Слава неопределенно махнул рукой: — Было время.
— А кто такой этот Экумэн? Крутой мэн?
— Это одно слово. Кажется, на латыни.
— Офигеть! — сказал бандит, обращаясь к своим. — Парень ходит по закрытым клубам для банкиров и даже не знает, как этот клуб называется! Заелся парень, заелся.
— Ты сказал, что Толя убит? — Слава вернул бандита к основной теме.
— Толя? А кто тебе сказал, что он убит?! — сделал зверское лицо, будто и впрямь подловил на чем-то серьезном, потом расслабился, нехотя кивнул. — Да, похоже на то. Даже если он бродит где-то совсем еще живой, но без башки, то вряд ли нам удастся получить с него деньги. Двадцать с гаком тонн, сечешь? Человек был должен конкретно и сидел под счетчиком от и до. И расписки его у нас на руках. Так что этот его долг был вот он, вынь да положь. Еще пара месяцев, и мы просто забрали бы у него хату. А что теперь? Что теперь, я тебя спрашиваю?
— Понятия не имею, — чуть слышно пролепетал Слава, потому что понял уже, куда клонит бандит.
— Теперь мы получим эти бабки с тебя.
— С меня?
— Конечно! Ты замочил человека за жалкие пятьсот «грин» и перебил нам такую мазу! Ты что, думал, тебе это так сойдет с рук? Нет, паря. Это деньги криминала, их надо возвращать, надо отрабатывать. Когда отдашь?
Слава сидел ни жив, ни мертв. Он поднял руку, налившуюся вдруг такой тяжестью, словно к ней прилип бетонный блок, и отер пересохшие губы, чтобы вернуть им способность артикуляции.
— При чем тут я?

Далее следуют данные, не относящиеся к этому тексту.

import Mathlib.LinearAlgebra.Matrix.Determinant.Basic
import Mathlib.LinearAlgebra.Matrix.Notation
import Mathlib.Analysis.Complex.Basic
import Mathlib.Tactic.FinCases
import Mathlib.Tactic.Ring

/-!
# Similarity covariance of the Delaunay cocircularity determinant

Helper for crux stmt-CriticalPhenomena-7029
(`Summit.CriticalPhenomena.CardyFormulaZ2.Theses.CardyFlipRusso.QuadrupoleSelectionRule`),
line Sketch, stub S6 (card C `poisson-hub-ward-identity`, "similarities flip no Delaunay
quadrilateral").

The Delaunay/cocircularity form of four points `z₀, …, z₃ ∈ ℂ` is the `4 × 4` determinant with
rows `(Re zᵢ, Im zᵢ, |zᵢ|², 1)`.  Under a similarity `w ↦ a w + c` of the plane the matrix of the
transformed points is the matrix of the original points multiplied on the right by the explicit
matrix

  `!![Re a, Im a, 2 (Re a Re c + Im a Im c), 0; -Im a, Re a, 2 (Re a Im c - Im a Re c), 0;
     0, 0, |a|², 0; Re c, Im c, |c|², 1]`

of determinant `|a|⁴ = (Complex.normSq a)²` (Laplace expansion along the first row).  Hence the
form is a relative invariant of weight `|a|⁴`; in particular translations, rotations and
dilations never change its sign, i.e. they flip no Delaunay diagonal.
-/

namespace Summit.CriticalPhenomena.CardyFormulaZ2.Theorems

/-- **Stub S6 (card C).** The Delaunay cocircularity determinant (rows `(Re zᵢ, Im zᵢ, |zᵢ|², 1)`)
is a relative invariant of weight `|a|⁴ = (Complex.normSq a)²` under the similarities
`w ↦ a w + c` of the plane. [folklore] -/
theorem cocirc_det_similarity (z : Fin 4 → ℂ) (a c : ℂ) :
    Matrix.det (Matrix.of fun i j =>
        (![(a * z i + c).re, (a * z i + c).im, Complex.normSq (a * z i + c), 1] : Fin 4 → ℝ) j)
      = Complex.normSq a ^ 2 * Matrix.det (Matrix.of fun i j =>
        (![(z i).re, (z i).im, Complex.normSq (z i), 1] : Fin 4 → ℝ) j) := by
  -- the matrix by which the similarity `w ↦ a w + c` acts (on the right) on the columns
  -- `(Re, Im, |·|², 1)` of the cocircularity matrix
  let N : Matrix (Fin 4) (Fin 4) ℝ :=
    !![a.re, a.im, 2 * (a.re * c.re + a.im * c.im), 0;
       -a.im, a.re, 2 * (a.re * c.im - a.im * c.re), 0;
       0, 0, Complex.normSq a, 0;
       c.re, c.im, Complex.normSq c, 1]
  -- the cocircularity matrix of the transformed points factors through `N`
  have hprod : (Matrix.of fun i j =>
        (![(a * z i + c).re, (a * z i + c).im, Complex.normSq (a * z i + c), 1] : Fin 4 → ℝ) j)
      = (Matrix.of fun i j => (![(z i).re, (z i).im, Complex.normSq (z i), 1] : Fin 4 → ℝ) j)
          * N := by
    ext i j
    fin_cases j <;> simp [N, Matrix.mul_apply, Fin.sum_univ_four, Complex.normSq_apply] <;> ring
  -- `det N = |a|⁴`, by Laplace expansion along the first row
  have hdet : N.det = Complex.normSq a ^ 2 := by
    have h1 : Fin.succAbove (1 : Fin 4) (2 : Fin 3) = 3 := by decide
    have h2 : Fin.succAbove (2 : Fin 4) (2 : Fin 3) = 3 := by decide
    rw [Matrix.det_succ_row_zero]
    simp [N, Fin.sum_univ_succ, Matrix.det_fin_three, Complex.normSq_apply, h1, h2]
    ring
  rw [hprod, Matrix.det_mul, hdet, mul_comm]

end Summit.CriticalPhenomena.CardyFormulaZ2.Theorems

Я его пальцем не трогал!
— Ша! Завянь, фраер! Братва решила, что ты крайний, понял? Решения не меняются никогда. Тут тебе не народный суд, апелляции не рассматриваются, прошения о помиловании не удовлетворяются.
— Как это вы решили? А меня спросить не хотите?
— Ты — фраер! Фраеров стригут, а не спрашивают, понял? Ты что, блатной, чтобы тебя спрашивать? — не получив скорого ответа, бандит резко подался вперед и ткнул Славу дулом пистолета в щеку. — Ты блатной?
— Нет, — выдохнул Слава, отшатываясь от ствола.
— То-то, — довольно кивнул бандит. — Так когда отдашь бабки?
— У меня нет таких денег, — сказал Слава твердо. Теперь у него появилась уверенность в том, что его не убьют. В противном случае им не с кого станет требовать свои двадцать тысяч. И бить его сильно не станут: потом не оберешься хлопот с оформлением, скажем, квартиры.
Бандит осклабился и повернулся к остальным, рассевшимся кто где.
— Слыхали?
Три гирлянды из порченных, с фиксами зубов нарисовались на лицах его подручных.
— Братва не верит, — сказал бандит с ноткой сочувствия в голосе. — Но если ты не хочешь отдавать бабки, не страшно. Поедешь сдашь свою квартиру.
— Ничего не выйдет, — спокойно сказал Слава. — квартира даже не приватизирована, а прописан я тут не один.